→ EXCERPTED RECORDS

/-! ## §1 ★ F1b on ONE inside cell `i < N` at its own resolution `|ϖ|^{b + 2(N−1−i)}`, every letter but frame ∕ floor ∕ row ∕ chart ∕ system discharged -/

/-- **«THE INSIDE CELL'S LAW AT ITS OWN RESOLUTION, ODD ROW».**  General block `(H₂, h_W, φ, h, f)` in ‹CORE-ODD.letter.v1›'s frame (one-block half, binders BY NAME) + the K6
floor `4d ≤ N₀ ≤ m`, `|u₀₀ − 1| ≤ |ϖ|^{N₀}`, `|lam − 1| ≤ |jEϖ|^{N₀}`; the live ODD row `2b + 1 = m`, `d` odd, `¬ IsUnit (2 : 𝒪[E])`, window `m + 2N = jl`; the row's INSIDE CHART
(★ A1 p864708's output letters BY NAME: `hκ₀ hΘκ₀ hκ₀v hξ hΘξ hξv hμab hR₀ hγ₀ hα₁σ hα₁1 hγ₁σ hγ₁v haff`); an inside cell `i < N`; a digit system `Rd` of σ-fixed integral elements,
complete and irredundant for the fixed unit ball modulo `|ϖ|^{b + 2(N−1−i)}`.  THEN ★ F1b-ODD's K6-0 law on the cell `(b + 2i, b)` and the system `Rd` — its RAW output bytes
(with the `.filter (fun _ => True)`). [cite: Kottwitz1986BaseChangeUnits, §1 pp. 240–241] [cite: LabesseLanglands1979, §2 (2.2) p. 9] [cite: Rogawski1990, §4.9 Prop. 4.9.1 (b) p. 55]
[cite: Serre1979, Ch. V §3 Cor. 3; Ch. XV §2] -/
theorem insideCell_law_coarse_odd [CompleteSpace E] [IsDiscreteValuationRing 𝒪[E]] [Finite 𝓀[E]] [CompleteSpace M] [Finite 𝓀[M]]
    (σ : E →+* E) (ϖ : E) (d tE : ℕ) (hD : IsRamifiedQuadraticDatum σ ϖ d tE)
    (jE : E →+* M) (ρ Θ : M →+* M) (α lam : M)
    (hρρ : ∀ z, ρ (ρ z) = z) (hvρ : ∀ z, Valued.v (ρ z) = Valued.v z)
    (hjv : ∀ a, Valued.v (jE a) ≤ 1 ↔ Valued.v a ≤ 1) (hjfix : ∀ z : M, ρ z = z ↔ ∃ a, jE a = z) (hΘj : ∀ a, Θ (jE a) = jE (σ a))
    (hΘΘ : ∀ z, Θ (Θ z) = z) (hΘρ : ∀ z, Θ (ρ z) = ρ (Θ z)) (hvΘ : ∀ z, Valued.v (Θ z) = Valued.v z)
    (hα : ρ α ≠ α) (hα1 : Valued.v α ≤ 1) (hint : ∀ z : M, Valued.v z ≤ 1 → Valued.v ((z - ρ z) / (α - ρ α)) ≤ 1)
    (hΘlam : Θ lam * lam = 1) (hvlam : Valued.v lam = 1) (hU : Valued.v (α - ρ α) = 1) (hτ : Valued.v (α - Θ α) < 1)
    (hσres : ∀ z : M, ρ z = z → Valued.v z ≤ 1 → Valued.v (Θ z - z) < 1)
    (hDM : IsRamifiedQuadraticDatum Θ (jE ϖ) d tE) (hjiso : ∀ a, Valued.v (jE a) = Valued.v a)
    (hq : Nat.card 𝓀[M] = Nat.card 𝓀[E] ^ 2) (hjpow : ∀ (t : E) (n : ℤ), Valued.v (jE t) = Valued.v (jE ϖ) ^ n ↔ Valued.v t = Valued.v ϖ ^ n)
    (hϖmax : ∀ t : M, ρ t = t → Valued.v t < 1 → Valued.v t ≤ Valued.v (jE ϖ))
    (γ₂ : GL (Fin 2) E) (u : GL (Fin 1) E) (m jl : ℕ) (hm : Valued.v (lam - jE ((u : Matrix (Fin 1) (Fin 1) E) 0 0)) = WithZero.exp (-(m : ℤ)))
    (hjl : Valued.v ((lam - jE ((u : Matrix (Fin 1) (Fin 1) E) 0 0)) - ρ (lam - jE ((u : Matrix (Fin 1) (Fin 1) E) 0 0))) = WithZero.exp (-(jl : ℤ)))
    (hum : Valued.v (((u : Matrix (Fin 1) (Fin 1) E) 0 0) - 1) ≤ Valued.v (ϖ ^ mstarOfRecord d))
    -- the general block
    (H₂ : Matrix (Fin 2) (Fin 2) E) (hW : E) (hH₂ : IsUnit H₂.det) (hH₂σ : (H₂.map σ)ᵀ = H₂) (hhW : Valued.v hW = 1) (hhWσ : σ hW = hW)
    (P₁ : GL (Fin 3) E) (hA : formCongr σ P₁ ((StdForm.antidiagonal 3).over E) = (!![H₂ 0 0, 0, H₂ 0 1; 0, hW, 0; H₂ 1 0, 0, H₂ 1 1] : Matrix (Fin 3) (Fin 3) E))
    (hΓ : P₁ * endoGL (γ₂, u) * P₁⁻¹ ∈ unitaryGroupOfForm σ ((StdForm.antidiagonal 3).over E))
    (φ : (Fin 2 → E) →+ M) (h : M) (hφs : ∀ (c : E) (x : Fin 2 → E), φ (c • x) = jE c * φ x) (hφi : Function.Injective φ) (hφo : Function.Surjective φ)
    (hφγ : ∀ x, φ ((γ₂ : Matrix (Fin 2) (Fin 2) E).mulVec x) = lam * φ x)
    (hform : ∀ x y, jE (pairing σ H₂ x y) = h * Θ (φ x) * φ y + ρ (h * Θ (φ x) * φ y)) (hΘh : Θ h = h) (hh : h ≠ 0)
    (f : ℕ → ℕ → AddSubgroup M → ℕ) (hfinLS : ∀ j a, (levelSet ρ Θ α (jE ϖ) h j a).Finite)
    (hf : ∀ (b j : ℕ) (Λ : AddSubgroup M) (x₀ : M) (r : E), 1 ≤ b → x₀ ≠ 0 → (∀ x, x ∈ Λ ↔ ∃ z, IsOrd ρ α (jE ϖ ^ j) z ∧ x = x₀ * z) →
      IsOrd ρ α (jE ϖ ^ j) (dualGen ρ Θ α (jE ϖ ^ j) h x₀) → ¬ IsOrd ρ α (jE ϖ ^ j) (dualGen ρ Θ α (jE ϖ ^ j) h x₀ / jE ϖ) → Valued.v (dualGen ρ Θ α (jE ϖ ^ j) h x₀) = Valued.v (jE ϖ) ^ b →
      (∀ b', (∀ x ∈ Λ, Valued.v (h * Θ x * b' + ρ (h * Θ x * b')) ≤ 1) → (lam - jE ((u : Matrix (Fin 1) (Fin 1) E) 0 0)) * b' ∈ Λ) → IsOrd ρ α (jE ϖ ^ j) lam →
      jE r = glueUnit ρ Θ α (jE ϖ ^ j) h (jE ϖ) (jE hW) x₀ b →
      f b j Λ = Nat.card {x : 𝒪[E] ⧸ 𝓂[E] ^ (2 * b) // ∃ u' : 𝒪[E], Ideal.Quotient.mk (𝓂[E] ^ (2 * b)) u' = x ∧ Valued.v ((u' : E) * σ u' - r) ≤ Valued.v (ϖ ^ (2 * b))})
    -- the K6 floor (‹CORE.v1›'s `_hNm _hu1N _hlam1` at the assembler's fence value `N₀`, and `4d ≤ N₀`)
    {N₀ : ℕ} (h4d : 4 * d ≤ N₀) (hN₀m : N₀ ≤ m)
    (hu1N : Valued.v (((u : Matrix (Fin 1) (Fin 1) E) 0 0) - 1) ≤ Valued.v (ϖ ^ N₀)) (hlam1 : Valued.v (lam - 1) ≤ Valued.v (jE ϖ ^ N₀))
    -- the live ODD row, the dyadic letter (‹CORE-ODD.v1›'s `_h2`) and the window
    (b : ℕ) (hb2 : 2 * b + 1 = m) (hd1 : d % 2 = 1) (h2 : ¬ IsUnit (2 : 𝒪[E])) {N : ℕ} (hNjl : m + 2 * N = jl)
    -- the inside chart (★ A1 p864708's letters)
    {κ₀ ξ₀ : M} (hκ₀ : κ₀ + ρ κ₀ = 1) (hΘκ₀ : Θ κ₀ = κ₀) (hκ₀v : Valued.v κ₀ = 1) (hξ : ρ ξ₀ = -ξ₀) (hΘξ : Θ ξ₀ = ξ₀)
    (hξv : Valued.v ξ₀ * Valued.v (jE ϖ) ^ jl = Valued.v (jE ϖ) ^ (m + 2))
    {μa μb R₀ γ₀ : E} (hμab : lam - jE ((u : Matrix (Fin 1) (Fin 1) E) 0 0) = jE μa + jE μb * α)
    (hR₀ : jE R₀ = α * κ₀ + ρ (α * κ₀)) (hγ₀ : jE γ₀ = ξ₀ * (α - ρ α))
    {α₁ γ₁ : E} (hα₁σ : σ α₁ = α₁) (hα₁1 : Valued.v α₁ = 1) (hγ₁σ : σ γ₁ = γ₁) (hγ₁v : Valued.v γ₁ = Valued.v ϖ ^ 2)
    (haff : ∀ (T W f : E), σ T = T → Valued.v T = 1 → σ W = W → Valued.v W ≤ 1 → σ f = f →
      Valued.v (T * ((μa + μb * R₀) * ((ϖ * σ ϖ) ^ b)⁻¹ + μb * γ₀ * ((ϖ * σ ϖ) ^ b)⁻¹ * W) - f * ((ϖ - σ ϖ) * ((ϖ * σ ϖ) ^ ((d - d % 2) / 2))⁻¹)) ≤
        Valued.v ϖ ^ mstarOfRecord d → normSign σ f = normSign σ T * normSign σ (α₁ + γ₁ * W))
    -- the inside cell and its digit system
    {i : ℕ} (hi : i < N)
    (Rd : Finset E) (hRd1 : ∀ V ∈ Rd, σ V = V ∧ Valued.v V ≤ 1)
    (hRd2 : ∀ V : E, σ V = V → Valued.v V ≤ 1 → ∃ V₀ ∈ Rd, Valued.v (V - V₀) ≤ Valued.v ϖ ^ (b + 2 * (N - 1 - i)))
    (hRd3 : ∀ V ∈ Rd, ∀ V' ∈ Rd, Valued.v (V - V') ≤ Valued.v ϖ ^ (b + 2 * (N - 1 - i)) → V = V') :
    (((∑ᶠ Λ ∈ levelSetDep ρ Θ α (jE ϖ) h (b + 2 * i) b (lam - jE ((u : Matrix (Fin 1) (Fin 1) E) 0 0)) ∩
                      {Λ | ∃ B : Submodule 𝒪[E] (Fin 2 → E), B.toAddSubgroup.map φ = Λ ∧
                        ∃ L₃ : Submodule 𝒪[E] (Fin 3 → E), IsSelfDualLattice σ ϖ (!![H₂ 0 0, 0, H₂ 0 1; 0, hW, 0; H₂ 1 0, 0, H₂ 1 1] : Matrix (Fin 3) (Fin 3) E) L₃ ∧
                          L₃ ⊓ LinearMap.ker ((LinearMap.proj (1 : Fin 3) : (Fin 3 → E) →ₗ[E] E).restrictScalars 𝒪[E]) =
                            B.map ((Matrix.toLin' (!![1, 0; 0, 0; 0, 1] : Matrix (Fin 3) (Fin 2) E)).restrictScalars 𝒪[E]) ∧
                          (∀ c : E, (Pi.single 1 c : Fin 3 → E) ∈ L₃ ↔ Valued.v c ≤ Valued.v ϖ ^ b) ∧
                          (LatticeNearTransvShell ϖ (d % 2) (mstarOfRecord d) ((((endoGL (γ₂, u) : GL (Fin 3) E) : Matrix (Fin 3) (Fin 3) E) - 1)) L₃ ∧
                            {z : E | ∃ y ∈ L₃, Valued.v ((ϖ ^ (mstarOfRecord d))⁻¹ * (z - pairing σ (!![H₂ 0 0, 0, H₂ 0 1; 0, hW, 0; H₂ 1 0, 0, H₂ 1 1] : Matrix (Fin 3) (Fin 3) E) y (((((endoGL (γ₂, u) : GL (Fin 3) E) : Matrix (Fin 3) (Fin 3) E) - 1)) *ᵥ y))) ≤ 1} =
                              valueSetMod σ ϖ (mstarOfRecord d) (xPlus σ ϖ d))}, f b (b + 2 * i) Λ : ℕ) : ℤ) -
                  ((∑ᶠ Λ ∈ levelSetDep ρ Θ α (jE ϖ) h (b + 2 * i) b (lam - jE ((u : Matrix (Fin 1) (Fin 1) E) 0 0)) ∩
                      {Λ | ∃ B : Submodule 𝒪[E] (Fin 2 → E), B.toAddSubgroup.map φ = Λ ∧
                        ∃ L₃ : Submodule 𝒪[E] (Fin 3 → E), IsSelfDualLattice σ ϖ (!![H₂ 0 0, 0, H₂ 0 1; 0, hW, 0; H₂ 1 0, 0, H₂ 1 1] : Matrix (Fin 3) (Fin 3) E) L₃ ∧
                          L₃ ⊓ LinearMap.ker ((LinearMap.proj (1 : Fin 3) : (Fin 3 → E) →ₗ[E] E).restrictScalars 𝒪[E]) =
                            B.map ((Matrix.toLin' (!![1, 0; 0, 0; 0, 1] : Matrix (Fin 3) (Fin 2) E)).restrictScalars 𝒪[E]) ∧
                          (∀ c : E, (Pi.single 1 c : Fin 3 → E) ∈ L₃ ↔ Valued.v c ≤ Valued.v ϖ ^ b) ∧
                          (LatticeNearTransvShell ϖ (d % 2) (mcOfRecord d) ((((endoGL (γ₂, u) : GL (Fin 3) E) : Matrix (Fin 3) (Fin 3) E) - 1)) L₃ ∧
                            ¬ {z : E | ∃ y ∈ L₃, Valued.v ((ϖ ^ (mstarOfRecord d))⁻¹ * (z - pairing σ (!![H₂ 0 0, 0, H₂ 0 1; 0, hW, 0; H₂ 1 0, 0, H₂ 1 1] : Matrix (Fin 3) (Fin 3) E) y (((((endoGL (γ₂, u) : GL (Fin 3) E) : Matrix (Fin 3) (Fin 3) E) - 1)) *ᵥ y))) ≤ 1} =
                              valueSetMod σ ϖ (mstarOfRecord d) (xPlus σ ϖ d))}, f b (b + 2 * i) Λ : ℕ) : ℤ)) *
        ((Rd.filter (fun V₀ : E => Valued.v (κ₀ + jE V₀ * ξ₀) * Valued.v (jE ϖ ^ (b + 2 * i) * (α - ρ α)) = Valued.v (jE ϖ) ^ b ∧
        ∃ e : M, ρ e = e ∧ e * Θ e = (κ₀ + jE V₀ * ξ₀) * ρ (κ₀ + jE V₀ * ξ₀) / (h * ρ h))).card : ℤ) =
      ((∑ᶠ Λ ∈ levelSetDep ρ Θ α (jE ϖ) h (b + 2 * i) b (lam - jE ((u : Matrix (Fin 1) (Fin 1) E) 0 0)), f b (b + 2 * i) Λ : ℕ) : ℤ) *
        (normSign σ (-hW) * ∑ V ∈ (Rd.filter (fun V₀ : E => Valued.v (κ₀ + jE V₀ * ξ₀) * Valued.v (jE ϖ ^ (b + 2 * i) * (α - ρ α)) = Valued.v (jE ϖ) ^ b ∧
        ∃ e : M, ρ e = e ∧ e * Θ e = (κ₀ + jE V₀ * ξ₀) * ρ (κ₀ + jE V₀ * ξ₀) / (h * ρ h))).filter (fun _ => True), normSign σ (α₁ + γ₁ * V)) := by
  classical
  obtain ⟨-, -, hϖ, -, -, hdpos, -⟩ := id hD
  obtain ⟨-, hϖlt, -, -, -, -, hjϖle⟩ := uniformizer_letters jE hjv hϖ
  -- the FLOOR letters: `m⋆ = 2d`, `m_c = 3d − 1 ≤ 4d ≤ N₀ ≤ m = 2b + 1`
  have hm1 : mstarOfRecord d = 2 * d := by simp only [mstarOfRecord]; omega
  have hmc : mcOfRecord d = 3 * d - 1 := by simp only [mcOfRecord, mstarOfRecord]; omega
  have hmcm : mcOfRecord d ≤ m := by omega
  have hdb : 2 * d ≤ b := by omega
  have hlamn : Valued.v (lam - 1) ≤ Valued.v (jE ϖ) ^ mcOfRecord d := by
    refine hlam1.trans ?_
    rw [Valuation.map_pow]
    exact pow_le_pow_right_of_le_one' hjϖle (by omega)
  have hun : Valued.v ((u : Matrix (Fin 1) (Fin 1) E) 0 0 - 1) ≤ Valued.v ϖ ^ mcOfRecord d := by
    refine hu1N.trans ?_
    rw [Valuation.map_pow]
    exact pow_le_pow_right_of_le_one' hϖlt.le (by omega)
  -- the CLASS letters of the frame (★ p864373)
  have hFgap : ∀ z : M, ρ z = z → Θ z = z → Valued.v (jE ϖ) < Valued.v z → Valued.v z ≤ 1 → Valued.v z = 1 := fgap_of_datum hDM
  have hdeep₂ : ∀ w : M, ρ w = w → Θ w = w → Valued.v (w - 1) ≤ Valued.v (jE ϖ) ^ (2 * d) → ∃ c : M, ρ c = c ∧ c * Θ c = w :=
    deep_of_datum hD jE hjv hjfix hΘj (by omega)
  have hdeep : ∀ w : M, ρ w = w → Θ w = w → Valued.v (w - 1) ≤ Valued.v (jE ϖ) ^ (2 * d - 1) → ∃ c : M, ρ c = c ∧ c * Θ c = w :=
    deep_of_datum hD jE hjv hjfix hΘj le_rfl
  obtain ⟨c₀, -, hc₀1, -, hdich⟩ := dich_of_datum hDM
  have hwit : ∃ a : M, Θ a = a ∧ Valued.v a = 1 ∧ ¬ ∃ e : M, ρ e = e ∧ e * Θ e = a * ρ a :=
    exists_flipWitness_of_frame hD jE hjiso hjfix hΘj hρρ hvρ hΘρ hα1 hU hDM hq hσres hτ
  -- the CHART sizes: F1b-ODD's `hξv` at `g = 1`, `|γ₁| < 1`
  have hξv₁ : Valued.v ξ₀ * Valued.v (jE ϖ) ^ jl = Valued.v (jE ϖ) ^ (2 * b + 2 * 1 + 1) := by rw [hξv]; congr 1; omega
  have hγ₁1 : Valued.v γ₁ < 1 := by rw [hγ₁v]; exact pow_lt_one₀ zero_le hϖlt (by norm_num)
  -- the CELL letters of `(b + 2i, b)`, `i < N`
  have hbj : b ≤ b + 2 * i := by omega
  have hjm : b + 2 * i + mstarOfRecord d ≤ jl := by omega
  have hcell : b + 2 * i + b + 2 * 1 + 1 ≤ jl := by omega
  -- the PRECISION letters at `r := |ϖ|^{b + 2(N−1−i)}`, `r₀ := |jEϖ|^{2d−1}` (★ A2 §0 at `(m, jl) := (2b, 2b + 2N)`, parity-free)
  obtain ⟨hprod, hrR, hr₀, hrγ⟩ := precisionLetters_insideCell hD jE hjiso hU (m := 2 * b) (jl := 2 * b + 2 * N) rfl rfl hdb hi
    (v_xi_shift_odd hD jE hjiso hb2 hNjl hξv) hγ₁v
  -- ★ F1b-ODD on the cell, every letter by name
  exact rowTower_cellDiff_mul_card_eq_odd σ ϖ d tE hD jE ρ Θ α lam hρρ hvρ hjv hjfix hΘj hΘΘ hΘρ hvΘ hα hα1 hint hvlam hU hjiso hjpow hϖmax γ₂ u m jl hm hjl hum
    H₂ hW hH₂ hH₂σ hhW hhWσ φ h hφs hφi hφo hφγ hform hΘh hh f hf hfinLS b hb2 hd1 hΘlam P₁ hA hΓ hmcm hlamn hun hFgap h2 hdeep₂ hc₀1 hdich hwit hbj hjm
    hκ₀ hΘκ₀ hκ₀v.le hξ hΘξ (le_refl 1) hcell hξv₁ hμab hR₀ hγ₀ hα₁σ hα₁1 hγ₁σ hγ₁1 haff Rd (fun V hV => (hRd1 V hV).1) hRd2 hRd3 hprod.ge hrR hr₀ hdeep hrγ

→ WHAT IS BEING ASKED
The required answer is the run of lines above, starting at the line with "μa + jE μb * α)" and ending at the line with "(Rd : Finset", reproduced exactly with both ends.

→ EXPECTED ANSWER
    {μa μb R₀ γ₀ : E} (hμab : lam - jE ((u : Matrix (Fin 1) (Fin 1) E) 0 0) = jE μa + jE μb * α)
    (hR₀ : jE R₀ = α * κ₀ + ρ (α * κ₀)) (hγ₀ : jE γ₀ = ξ₀ * (α - ρ α))
    {α₁ γ₁ : E} (hα₁σ : σ α₁ = α₁) (hα₁1 : Valued.v α₁ = 1) (hγ₁σ : σ γ₁ = γ₁) (hγ₁v : Valued.v γ₁ = Valued.v ϖ ^ 2)
    (haff : ∀ (T W f : E), σ T = T → Valued.v T = 1 → σ W = W → Valued.v W ≤ 1 → σ f = f →
      Valued.v (T * ((μa + μb * R₀) * ((ϖ * σ ϖ) ^ b)⁻¹ + μb * γ₀ * ((ϖ * σ ϖ) ^ b)⁻¹ * W) - f * ((ϖ - σ ϖ) * ((ϖ * σ ϖ) ^ ((d - d % 2) / 2))⁻¹)) ≤
        Valued.v ϖ ^ mstarOfRecord d → normSign σ f = normSign σ T * normSign σ (α₁ + γ₁ * W))
    -- the inside cell and its digit system
    {i : ℕ} (hi : i < N)
    (Rd : Finset E) (hRd1 : ∀ V ∈ Rd, σ V = V ∧ Valued.v V ≤ 1)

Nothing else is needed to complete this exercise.